De hauts fonctionnaires à 7 heures du matin au bureau : Je les ai rencontrés à Tunis !
Il n’en revient pas encore. Sollicitant audience auprès d’un directeur général au sein d’un grand ministère, ce manager d’une multinationale en visite à Tunis était surpris qu’on lui fixe rendez-vous lendemain à 7 heures du matin. C’est le haut fonctionnaire qui l’appelle lui-même en début de soirée pour s’excuser doublement. D’abord, parce que, pris toute la journée avec son ministre à l’ARP au Bardo, il n’avait pas pu le rappeler plutôt. Mais, aussi, parce que à 7 heures du matin, c’est le seul créneau qui lui reste encore disponible au cours d’une nouvelle journée bien surchargée. En fait, parti vers 8 heures du soir, il est de retour au bureau dès 6 heures du matin. D’emblée, il s’attaque à son courrier, commence à recevoir les premiers visiteurs puis vaque aux réunions et autres engagements. Un rythme endiablé qui se répète chaque jour.
Ce manager d’une multinationale, qui a roulé longtemps sa bosse un peu partout, pratiquant de multiples administrations, en est resté fort étonné. Reçu tôt le matin, comme convenu, il a pu vérifier l’exactitude du rendez-vous, la qualité de l’écoute et la pertinence des réponses à ses questions.
Un ministre ne peut rien ni pour eux, ni contre eux!
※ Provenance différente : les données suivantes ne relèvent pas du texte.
import Summits.AtomisticToContinuum.BoseEinsteinCondensation.Theorems.BECThomsonPrinciplePeriodicToDirichletDefs
import Literature.MathematicalPhysics.QuantumManyBody.BoseGasCutoffStateOccupation

/-!
# Route `BECThomsonPrinciple`, crux `PeriodicToDirichlet` (stmt-AtomisticToContinuum-9483),
# line `reward-pays-the-wall` — stub `stub_cutoffOccupation`

The registered stub `stub_cutoffOccupation : CutoffOccupation` of the skeleton
`Lines/reward-pays-the-wall.lean` (statement in
`Theorems/BECThomsonPrinciplePeriodicToDirichletDefs.lean`): the constant-mode occupation of a
periodic trial state is controlled by the flat-mode (`boxConstantMode`) occupation of its
Basti–Cenatiempo–Schlein cut-off `Φ₀(X) = Ψ(X + 0) ∏_{i,k} q(x_{ik})` in the box `Λ_{L+2ℓ}`,
`n₀(Ψ) ≤ ((L+2ℓ)/L)³ n_φ(Φ₀) + C N √(ℓ/L)`, universal `C`. It is literally the generic Literature
theorem `exists_condensateOccupation_le_occupation_cutoffState` of
`Literature/MathematicalPhysics/QuantumManyBody/BoseGasCutoffStateOccupation.lean` (`C = 320`;
mechanism: unfold the other particles against the partition of unity `∑_z Q(· - Lz)² = 1`, compare
`∫_{cell} Ψ(·,Y)` with `∫ Ψ(·,Y) Q` on the boundary layer `[0,L+2ℓ)³ ∖ [2ℓ,L)³` of volume
`≤ 16 L² ℓ`, Young with parameter `√(ℓ/L)` and Cauchy–Schwarz in `x`; no positivity of `Ψ`).

References: Basti–Cenatiempo–Schlein 2021 (arXiv:2101.06222), App. A, Lemma A.1 (the cut-off and
the transport of one-body observables); Fournais 2020, (1.3)–(1.5) (`n₀`).
-/

noncomputable section

namespace Summit.AtomisticToContinuum.BoseEinsteinCondensation.RewardPaysTheWall

open Literature.MathematicalPhysics.QuantumManyBody.BoseGas

/-- **Stub `stub_cutoffOccupation` of the skeleton of line `reward-pays-the-wall`**: the flat-mode
occupation of the Basti–Cenatiempo–Schlein cut-off state controls the torus condensate,
`n₀(Ψ) ≤ ((L+2ℓ)/L)³ n_φ(Φ₀) + C N √(ℓ/L)` with a universal `C` (`C = 320`), for every continuous
cut-off profile with values in `[0,1]`, support in `(0, L+2ℓ)` and `∑_m q(t - Lm)² = 1`, and every
periodic trial state — literally the generic Literature theorem
`exists_condensateOccupation_le_occupation_cutoffState` (`BoseGasCutoffStateOccupation.lean`:
unfold the other particles against `∑ Q² = 1`, compare `∫_{cell} Ψ` with `∫ Ψ Q` on the boundary
layer `[0,L+2ℓ)³ ∖ [2ℓ,L)³` of volume `≤ 16 L² ℓ`, Young and Cauchy–Schwarz; no positivity of `Ψ`).
Basti–Cenatiempo–Schlein 2021, App. A, Lemma A.1. [folklore] -/
theorem stub_cutoffOccupation : CutoffOccupation :=
  exists_condensateOccupation_le_occupation_cutoffState

end Summit.AtomisticToContinuum.BoseEinsteinCondensation.RewardPaysTheWall

end
open MeasureTheory TopologicalSpace Set Function Filter Metric
open _root_.Topology
open scoped ENNReal NNReal RealInnerProductSpace

namespace Literature.Analysis.FluidPDE

/-! ### An exhaustion of the strip `(t₀, T) × ℝ³` by bounded boxes compactly inside `(0, T) × ℝ³` -/

/-- The boxes `Qₙ = (t₀ + c/(n+2), T - c/(n+2)) × B(0, n+1)`, `c = (T - t₀)/2`. [folklore] -/
theorem exists_box_exhaustion {t₀ T : ℝ} (ht₀ : 0 < t₀) (hT : t₀ < T) :
    ∃ Qn : ℕ → Opens (ℝ × EuclideanSpace ℝ (Fin 3)),
      (∀ n, Qn n ≤ slab (EuclideanSpace ℝ (Fin 3)) (Ioo t₀ T) isOpen_Ioo) ∧ Monotone Qn ∧
      (∀ K ⊆ ((slab (EuclideanSpace ℝ (Fin 3)) (Ioo t₀ T) isOpen_Ioo :
          Opens (ℝ × EuclideanSpace ℝ (Fin 3))) : Set (ℝ × EuclideanSpace ℝ (Fin 3))),
        IsCompact K → ∃ n, K ⊆ (Qn n : Set (ℝ × EuclideanSpace ℝ (Fin 3)))) ∧
      ∀ n, ∃ a b R : ℝ, 0 < a ∧ b < T ∧ a < b ∧
        ((Qn n : Opens (ℝ × EuclideanSpace ℝ (Fin 3))) : Set (ℝ × EuclideanSpace ℝ (Fin 3))) =
          Ioo a b ×ˢ ball (0 : EuclideanSpace ℝ (Fin 3)) R := by
  set c : ℝ := (T - t₀) / 2 with hc
  have hcpos : 0 < c := by rw [hc]; linarith
  set Qn : ℕ → Opens (ℝ × EuclideanSpace ℝ (Fin 3)) := fun n =>
    ⟨Ioo (t₀ + c / (n + 2)) (T - c / (n + 2)) ×ˢ ball (0 : EuclideanSpace ℝ (Fin 3)) (n + 1),
      isOpen_Ioo.prod isOpen_ball⟩ with hQn
  have hcoe : ∀ n, ((Qn n : Opens (ℝ × EuclideanSpace ℝ (Fin 3))) : Set (ℝ × EuclideanSpace ℝ (Fin 3))) =
      Ioo (t₀ + c / (n + 2)) (T - c / (n + 2)) ×ˢ ball (0 : EuclideanSpace ℝ (Fin 3)) (n + 1) :=
    fun n => rfl
  have hcn : ∀ n : ℕ, 0 < c / (n + 2) := fun n => by positivity
  have hcn' : ∀ n : ℕ, c / (n + 2) ≤ c / 2 := fun n =>
    div_le_div_of_nonneg_left hcpos.le (by norm_num) (by linarith [n.cast_nonneg (α := ℝ)])
  refine ⟨Qn, fun n => ?_, ?_, ?_, fun n => ⟨t₀ + c / (n + 2), T - c / (n + 2), n + 1,
    by linarith [hcn n], by linarith [hcn n], by
      have := hcn' n; rw [hc] at this ⊢; linarith, hcoe n⟩⟩
  · -- inside the strip
    intro z hz
    rw [mem_slab]
    have hz' : z ∈ Ioo (t₀ + c / (n + 2)) (T - c / (n + 2)) ×ˢ ball (0 : EuclideanSpace ℝ (Fin 3)) (n + 1) := hz
    exact ⟨by linarith [hz'.1.1, hcn n], by linarith [hz'.1.2, hcn n]⟩
  · -- monotone
    intro m n hmn z hz
    have hz' : z ∈ Ioo (t₀ + c / (m + 2)) (T - c / (m + 2)) ×ˢ ball (0 : EuclideanSpace ℝ (Fin 3)) (m + 1) := hz
    have h1 : c / (n + 2) ≤ c / (m + 2) :=
      div_le_div_of_nonneg_left hcpos.le (by positivity) (by exact_mod_cast Nat.add_le_add_right hmn 2)
    have h2 : (m : ℝ) + 1 ≤ n + 1 := by exact_mod_cast Nat.add_le_add_right hmn 1
    change z ∈ Ioo (t₀ + c / (n + 2)) (T - c / (n + 2)) ×ˢ ball (0 : EuclideanSpace ℝ (Fin 3)) (n + 1)
    exact ⟨⟨by linarith [hz'.1.1], by linarith [hz'.1.2]⟩, ball_subset_ball h2 hz'.2⟩
  · -- compact subsets of the strip lie in one box: the boxes cover the strip and increase
    intro K hK hKc
    have hcovU : K ⊆ ⋃ n, ((Qn n : Opens (ℝ × EuclideanSpace ℝ (Fin 3))) : Set (ℝ × EuclideanSpace ℝ (Fin 3))) := by
      intro z hz
      have hz' := mem_slab.1 (hK hz)
      set m : ℝ := min (z.1 - t₀) (T - z.1) with hm
      have hmpos : 0 < m := lt_min (by linarith [hz'.1]) (by linarith [hz'.2])
      obtain ⟨n, hn⟩ := exists_nat_gt (max (c / m) ‖z.2‖)
      have hn1 : c / m < n := (le_max_left _ _).trans_lt hn
      have hn2 : ‖z.2‖ < n := (le_max_right _ _).trans_lt hn
      refine mem_iUnion.2 ⟨n, ?_⟩
      change z ∈ Ioo (t₀ + c / (n + 2)) (T - c / (n + 2)) ×ˢ ball (0 : EuclideanSpace ℝ (Fin 3)) (n + 1)
      have h3 : c / (n + 2) < m := by
        rw [div_lt_iff₀ (by positivity)]
        rw [div_lt_iff₀ hmpos] at hn1
        nlinarith
      have h4 : m ≤ z.1 - t₀ := min_le_left _ _
      have h5 : m ≤ T - z.1 := min_le_right _ _
      refine ⟨⟨by linarith, by linarith⟩, ?_⟩
      rw [mem_ball, dist_zero_right]
      linarith
    obtain ⟨t, ht⟩ := hKc.elim_finite_subcover _ (fun n => (Qn n).isOpen) hcovU
    refine ⟨t.sup id, ht.trans (iUnion₂_subset fun n hn => ?_)⟩
    have hmono : Monotone Qn := by
      intro m n hmn z hz
      have hz' : z ∈ Ioo (t₀ + c / (m + 2)) (T - c / (m + 2)) ×ˢ ball (0 : EuclideanSpace ℝ (Fin 3)) (m + 1) := hz
      have h1 : c / (n + 2) ≤ c / (m + 2) :=
        div_le_div_of_nonneg_left hcpos.le (by positivity) (by exact_mod_cast Nat.add_le_add_right hmn 2)
      have h2 : (m : ℝ) + 1 ≤ n + 1 := by exact_mod_cast Nat.add_le_add_right hmn 1
      change z ∈ Ioo (t₀ + c / (n + 2)) (T - c / (n + 2)) ×ˢ ball (0 : EuclideanSpace ℝ (Fin 3)) (n + 1)
      exact ⟨⟨by linarith [hz'.1.1], by linarith [hz'.1.2]⟩, ball_subset_ball h2 hz'.2⟩
    exact hmono (Finset.le_sup (f := id) hn)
Notre haut fonctionnaire est-il une exception dans cette cohorte pléthorique de fonctionnaires laxistes et démobilisés ? Est-ce un accro du travail qui cherche à plaire à son ministre et obtenir une promotion ? Nullement ! Comme lui, nombre de fonctionnaires de l’Etat, à divers niveaux de la hiérarchie ont fait serment d’abnégation et de dévouement au service public. Formés pour la plupart à l’ENA, gravissant les échelons à la force du poignet, subissant depuis 2011 une rafale de ministres successifs ne connaissant, à quelques rares exceptions, ni les rouages de l’Etat, ni le fonctionnement de l’Administration, ils préservent le service public et s’y accomplissent. Sans attendre la moindre récompense.
Au plafond du grade, ils n’aspirent ni à une fonction, ni à des avantages qui, sommes toutes, ne leur ajoutent rien. Un ministre ne peut rien ni pour eux, ni contre eux! Il est vrai que lorsque leur ministre est bon, compétent et honnête, ils se dopent davantage. A l'inverse, ils se cabrent pour protéger le bien public et le sens de l'Etat, sans renoncer à leurs convictions ou se délier de leur engagement.
Quant à leur rémunération, elle ne dépasse guère, à l’étonnement de ce manager d’une multinationale, l’équivalent de 700 euros par mois.
Kamel Morjane et Riadh Mouakhar sauront-il réagir ?
Des masochistes, doit-il penser d’eux ! Ou tout simplement, de grands commis de l’Etat qui y ont cru et qui continuent à y croire. Ce sont eux qui ont tenu la maison au lendemain même du 14 janvier 2011 et c’est grâce à eux que la machine résiste bien et continue de tourner. Une espèce rare, malheureusement, en voie d’extinction. Avant de jeter l’éponge et de quitter la fonction publique, un illustre haut fonctionnaire, passé secrétaire général du Gouvernement, Ahmed Zarrouk, avait planché sur un régime incitatif en faveur de la haute administration. Il s’agit de récompenser au mérite ceux qui servent l’Etat et d’attirer les meilleurs pour rallier ses rangs. Où en est ce projet ? Kamel Morjane et Riadh Mouakhar, les deux nouveaux ministres concernés gagnent à le dépoussiérer et le faire aboutir.